REAGENT or RESOURCE	SOURCE	IDENTIFIER
Antibodies
CDS	Abcam	ab101500; RRID: AB_10710024
Phospho-STAT3	Cell Signaling Technologies	9138; RRID: AB_331261
LAG-3	Cell Signaling Technologies	15372
GranzymeB	Leica	NCL-L-GRAN-B; RRID: AB_563751
HLA-A	Abcam	ab52922; RRID: AB_881225
Tbet	Abcam	ab91109; RRID: AB_2050371
CD3	Abcam	ab16669; RRID: AB_443425
CDS	Invitrogen	Q10009; RRID: AB_2556437
CD4	Invitrogen	Q10007, RRID: AB_11180600
PD-1	BD Biosciences	560908; RRID: AB_2033990
LAG-3	Enzo	ALX-804-806F-C100
ICOS	eBioscience	25-9948-42; RRID: AB_1518754
TIM-3	R&D Systems	FAB2365A; RRID: AB_1964725
FoxP3	eBioscience	48-4776-42; RRID: AB_1834364
Ki-67	BD Biosciences	561277; RRID: AB_10611571
CD3	Biolegend	300435; RRID: AB_10898117
CTLA4	eBioscience	46-1529-42; RRID: AB_2573718
Phospho-Stat3	Biolegend	13A3-1; RRID: AB_2616951
IL-10Ra	Biolegend	308813; RRID: AB_2565630
IL-10Rb	R&D Systems	FAB774A; RRID: AB_10717538
IL-1b	R&D Systems	DLB50
IL-6	R&D Systems	D6050
Biological Samples
EDTA blood	Patient derived	NA
Serum	Patient derived	NA
PBMC	Patient derived	NA
Chemicals, Peptides, and Recombinant Proteins
Human Interleukin 10	R&D Systems	217-IL-010
Critical Commercial Assays
FasL	Myriad - RBM	Discovery Map 3.0
LTβ	Myriad - RBM	Discovery Map 3.0
TGFβ	Myriad - RBM	Discovery Map 3.0
IL-23	Myriad - RBM	Discovery Map 3.0
IL-12p40	Myriad - RBM	Discovery Map 3.0
IL-17	Myriad - RBM	Discovery Map 3.0
IL-1	Myriad - RBM	Discovery Map 3.0
IFNγ	Myriad - RBM	Discovery Map 3.0
IL-18	Myriad - RBM	Discovery Map 3.0
IL-4	Myriad - RBM	Discovery Map 3.0
IL-7	Myriad - RBM	Discovery Map 3.0
TNFa	Myriad - RBM	Discovery Map 3.0
GranzymeB	Myriad - RBM	Discovery Map 3.0
FasL	Aushon	http://www.aushon.com/14000083-L-Cira-Multiplex.pdf
IFNg	Aushon	http://www.aushon.com/140–0083-L-Cira-Multiplex.pdf
IL-18	MSD	F213X
GranzymeB	Aushon	http://www.aushon.com/140–0083-L-Cira-Multiplex.pdf
Immunoseq	Adaptive Biotechnologies	https://www.adaptivebiotech.com/immunoseq
Luminex assays	Myriad RBM	Discovery Map 3.0
Experimental Models: Organisms/Strains
C57 B/6	Jackson Lab	000664
Software and Algorithms
Prism 7.4	Graphpad	www.graphpad.com
Flow Jo 8.7	FlowJo	www.flowjo.com

Highlights

• Pegilodecakin induces systemic and intratumoral CD8⁺ T cell activation in patients

• PD-1⁺ Lag3⁺ CD8⁺ T cells and previously undetected T cell clones are expanded

• IFN-γ, IL-18, GranzymeB, and FasL are elevated across tumor types

• The magnitude of systemic immune activation correlates with tumor response

Significance

Tumor immunity in cancer patients is limited by low prevalence of anti-tumor, immune checkpoint-positive CD8⁺ T cells and their exhaustion. Conversely, immune therapies are limited by the induction of autoimmunity.
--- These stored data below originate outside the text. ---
import Summits.CriticalPhenomena.PercolationContinuityZ3.Theorems.PercNearOneGluingNoHeavyLowerTailThreePointProductFormTreeRecursion
import HarnessLib

/-!
# The product form (P) for the SCALED tree recursion (Sahi programme, prover prim-sahi-p2 gen 59)

Support file (`--supports stmt-CriticalPhenomena-4575`, helper); generalises `…ThreePointProductFormTreeRecursion` (same gen) to the form in which the
recursion arises from normalised fibre counts: at each vertex a positive scale `κ_v` (from reading the pieces' labels as closed elsewhere) and mark
factors `fA_v, fB_v` (`= 1` without a mark, `≥ 2` with `k ≥ 1` parallel mark labels, namely `2^k`).  Standard axioms, no sorries, no named facts, no
definitions.  Memo `run/shared/lean/prim/prim-sahi/FROM-prim-sahi-p2-gen59-ONE-STEP-LEMMA.md` §2, §8(2); `prim-sahi-p2/PROOF-E3.md` (68j), §69.
* `productForm_of_treeRecursion_scaled` — `r_v = κ_v ∏(p_u+q_u)`, `p_v = κ_v fA_v ∏(2p_u+q_u−r_u)`, `q_v = κ_v fB_v ∏(p_u+2q_u−r_u)`,
  `g_v = κ_v·(gen-58 good-recursion)` ⟹ at every vertex `0 ≤ r ≤ p`, `r ≤ q`, `0 ≤ g`, `(r − g)² ≤ (p − r)(q − r)`.
[this work] (gen 59).
-/

namespace Summit.CriticalPhenomena.PercolationContinuityZ3.Theorems.ProductFormOneStep

open Finset

section Tree

variable {V : Type*} [DecidableEq V]

/-- **(P) at every vertex of the scaled tree recursion.** [this work] -/
theorem productForm_of_treeRecursion_scaled (ch : V → Finset V) (ht : V → ℕ) (hht : ∀ v, ∀ u ∈ ch v, ht u < ht v)
    (mA mB : V → Bool) (κ fA fB r p q g : V → ℝ) (hκ : ∀ v, 0 < κ v)
    (hfA1 : ∀ v, mA v = false → fA v = 1) (hfA2 : ∀ v, mA v = true → 2 ≤ fA v)
    (hfB1 : ∀ v, mB v = false → fB v = 1) (hfB2 : ∀ v, mB v = true → 2 ≤ fB v)
    (hr : ∀ v, r v = κ v * ∏ u ∈ ch v, (p u + q u))
    (hp : ∀ v, p v = κ v * fA v * ∏ u ∈ ch v, (2 * p u + q u - r u))
    (hq : ∀ v, q v = κ v * fB v * ∏ u ∈ ch v, (p u + 2 * q u - r u))
    (hg : ∀ v, g v = κ v * (if mA v then (if mB v then 0 else ∏ u ∈ ch v, (p u + g u))
      else (if mB v then ∏ u ∈ ch v, (q u + g u)
        else (∏ u ∈ ch v, (p u + g u)) + (∏ u ∈ ch v, (q u + g u)) - ∏ u ∈ ch v, (r u + g u))))
    (v : V) :
    0 ≤ r v ∧ r v ≤ p v ∧ r v ≤ q v ∧ 0 ≤ g v ∧ (r v - g v) ^ 2 ≤ (p v - r v) * (q v - r v) := by
  suffices H : ∀ N : ℕ, ∀ v, ht v ≤ N →
      0 ≤ r v ∧ r v ≤ p v ∧ r v ≤ q v ∧ 0 ≤ g v ∧ (r v - g v) ^ 2 ≤ (p v - r v) * (q v - r v) from H (ht v) v le_rfl
  intro N
  induction N using Nat.strong_induction_on with
  | _ N ih =>
    intro v hv
    have IH : ∀ u ∈ ch v, 0 ≤ r u ∧ r u ≤ p u ∧ r u ≤ q u ∧ 0 ≤ g u ∧ (r u - g u) ^ 2 ≤ (p u - r u) * (q u - r u) :=
      fun u hu => ih (ht u) (by have := hht v u hu; omega) u le_rfl
    have hrp : ∀ u ∈ ch v, r u ≤ p u := fun u hu => (IH u hu).2.1
    have hrq : ∀ u ∈ ch v, r u ≤ q u := fun u hu => (IH u hu).2.2.1
    have hgu : ∀ u ∈ ch v, 0 ≤ g u := fun u hu => (IH u hu).2.2.2.1
    have hPu : ∀ u ∈ ch v, (r u - g u) ^ 2 ≤ (p u - r u) * (q u - r u) := fun u hu => (IH u hu).2.2.2.2
    have hr0 : ∀ u ∈ ch v, 0 ≤ r u := fun u hu => (IH u hu).1
    have hσ0 : 0 ≤ ∏ u ∈ ch v, (p u + q u) :=
      Finset.prod_nonneg fun u hu => by linarith [hr0 u hu, hrp u hu, hrq u hu]
    have hσA : ∏ u ∈ ch v, (p u + q u) ≤ ∏ u ∈ ch v, (2 * p u + q u - r u) :=
      Finset.prod_le_prod (fun u hu => by linarith [hr0 u hu, hrp u hu, hrq u hu]) (fun u hu => by linarith [hrp u hu])
    have hσB : ∏ u ∈ ch v, (p u + q u) ≤ ∏ u ∈ ch v, (p u + 2 * q u - r u) :=
      Finset.prod_le_prod (fun u hu => by linarith [hr0 u hu, hrp u hu, hrq u hu]) (fun u hu => by linarith [hrq u hu])
    have hA0 : 0 ≤ ∏ u ∈ ch v, (2 * p u + q u - r u) := hσ0.trans hσA
    have hB0 : 0 ≤ ∏ u ∈ ch v, (p u + 2 * q u - r u) := hσ0.trans hσB
    have hPG0 : 0 ≤ ∏ u ∈ ch v, (p u + g u) :=
      Finset.prod_nonneg fun u hu => by linarith [hr0 u hu, hrp u hu, hgu u hu]
    have hQG0 : 0 ≤ ∏ u ∈ ch v, (q u + g u) :=
      Finset.prod_nonneg fun u hu => by linarith [hr0 u hu, hrq u hu, hgu u hu]
    have hRGQG : ∏ u ∈ ch v, (r u + g u) ≤ ∏ u ∈ ch v, (q u + g u) :=
      Finset.prod_le_prod (fun u hu => by linarith [hr0 u hu, hgu u hu]) (fun u hu => by linarith [hrq u hu])
    have h1 := oneStep_tree (ch v) r p q g hrp hrq hgu hPu
    have h2 := oneStep_tree_marked (ch v) r p q g hrp hrq hgu hPu
    have h3 := oneStep_tree_marked' (ch v) r p q g hrp hrq hgu hPu
    have hr' := hr v; have hp' := hp v; have hq' := hq v; have hg' := hg v
    have hk := hκ v
    set K := κ v with hK
    set S := ∏ u ∈ ch v, (p u + q u) with hS
    set PA := ∏ u ∈ ch v, (2 * p u + q u - r u) with hPA
    set PB := ∏ u ∈ ch v, (p u + 2 * q u - r u) with hPB
    set PG := ∏ u ∈ ch v, (p u + g u) with hPG
    set QG := ∏ u ∈ ch v, (q u + g u) with hQG
    set RG := ∏ u ∈ ch v, (r u + g u) with hRG
    -- the mark factors
    have hfA : 1 ≤ fA v := by
      cases h : mA v
      · rw [hfA1 v h]
      · linarith only [hfA2 v h]
    have hfB : 1 ≤ fB v := by
      cases h : mB v
      · rw [hfB1 v h]
      · linarith only [hfB2 v h]
    have hA1 : 0 ≤ (fA v - 1) * PA := mul_nonneg (by linarith only [hfA]) hA0
    have hB1 : 0 ≤ (fB v - 1) * PB := mul_nonneg (by linarith only [hfB]) hB0
    have hSA : S ≤ fA v * PA := by nlinarith only [hA1, hσA]
    have hSB : S ≤ fB v * PB := by nlinarith only [hB1, hσB]
    refine ⟨by rw [hr']; exact mul_nonneg hk.le hσ0, ?_, ?_, ?_, ?_⟩
    · rw [hr', hp']
      calc K * S ≤ K * (fA v * PA) := mul_le_mul_of_nonneg_left hSA hk.le
        _ = K * fA v * PA := by ring
    · rw [hr', hq']
      calc K * S ≤ K * (fB v * PB) := mul_le_mul_of_nonneg_left hSB hk.le
        _ = K * fB v * PB := by ring
    · rw [hg']; refine mul_nonneg hk.le ?_; split_ifs <;> linarith only [hPG0, hQG0, hRGQG]
    · rw [hr', hp', hq', hg']
      have hk2 : 0 ≤ K ^ 2 := sq_nonneg K
      cases hA : mA v <;> cases hB : mB v <;> simp only [Bool.false_eq_true, ↓reduceIte]
      · -- unmarked: fA = fB = 1
        rw [hfA1 v hA, hfB1 v hB]
        have e1 : (K * S - K * (PG + QG - RG)) ^ 2 = K ^ 2 * (S - QG - PG + RG) ^ 2 := by ring
        have e2 : (K * 1 * PA - K * S) * (K * 1 * PB - K * S) = K ^ 2 * ((PA - S) * (PB - S)) := by ring
        rw [e1, e2]
        exact mul_le_mul_of_nonneg_left h1 hk2
      · -- mB only
        rw [hfA1 v hA]
        have hf2 := hfB2 v hB
        have e1 : (K * S - K * QG) ^ 2 = K ^ 2 * (S - QG) ^ 2 := by ring
        have e2 : (K * 1 * PA - K * S) * (K * fB v * PB - K * S) = K ^ 2 * ((PA - S) * (fB v * PB - S)) := by ring
        rw [e1, e2]
        refine mul_le_mul_of_nonneg_left ?_ hk2
        have h4 : 0 ≤ (fB v - 2) * PB := mul_nonneg (by linarith only [hf2]) hB0
        calc (S - QG) ^ 2 ≤ (PA - S) * PB := h3
          _ ≤ (PA - S) * (fB v * PB - S) := by
              apply mul_le_mul_of_nonneg_left _ (by linarith only [hσA])
              nlinarith only [h4, hσB]
      · -- mA only
        rw [hfB1 v hB]
        have hf2 := hfA2 v hA
        have e1 : (K * S - K * PG) ^ 2 = K ^ 2 * (S - PG) ^ 2 := by ring
        have e2 : (K * fA v * PA - K * S) * (K * 1 * PB - K * S) = K ^ 2 * ((fA v * PA - S) * (PB - S)) := by ring
        rw [e1, e2]
        refine mul_le_mul_of_nonneg_left ?_ hk2
        have h4 : 0 ≤ (fA v - 2) * PA := mul_nonneg (by linarith only [hf2]) hA0
        calc (S - PG) ^ 2 ≤ PA * (PB - S) := h2
          _ ≤ (fA v * PA - S) * (PB - S) := by
              apply mul_le_mul_of_nonneg_right _ (by linarith only [hσB])
              nlinarith only [h4, hσA]
      · -- both
        have hf2 := hfA2 v hA; have hf3 := hfB2 v hB
        have e1 : (K * S - K * 0) ^ 2 = K ^ 2 * (S * S) := by ring
        have e2 : (K * fA v * PA - K * S) * (K * fB v * PB - K * S) = K ^ 2 * ((fA v * PA - S) * (fB v * PB - S)) := by ring
        rw [e1, e2]
        refine mul_le_mul_of_nonneg_left ?_ hk2
        have h4 : 0 ≤ (fA v - 2) * PA := mul_nonneg (by linarith only [hf2]) hA0
        have h5 : 0 ≤ (fB v - 2) * PB := mul_nonneg (by linarith only [hf3]) hB0
        have h6 : S ≤ fA v * PA - S := by nlinarith only [h4, hσA]
        have h7 : S ≤ fB v * PB - S := by nlinarith only [h5, hσB]
        exact mul_le_mul h6 h7 hσ0 (hσ0.trans h6)

end Tree

end Summit.CriticalPhenomena.PercolationContinuityZ3.Theorems.ProductFormOneStep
Despite its anti-inflammatory nature, PEGylated interleukin-10 (pegilodecakin) enhanced the activity of CD8⁺ T cells and led to objective tumor response in patients, without induction of autoimmunity. Pegilodecakin systemically induced Th1 cytokines, while moderately reducing Th17 cytokines. Without a change in total lymphocytes, pegilodecakin led to the expansion of previously rare immune checkpoint-positive CD8⁺ T cells to become a sizable fraction of the T cell repertoire. These data may explain the observed tumor responses in the absence of autoimmunity and introduces a therapeutic mechanism for cancer immunotherapy.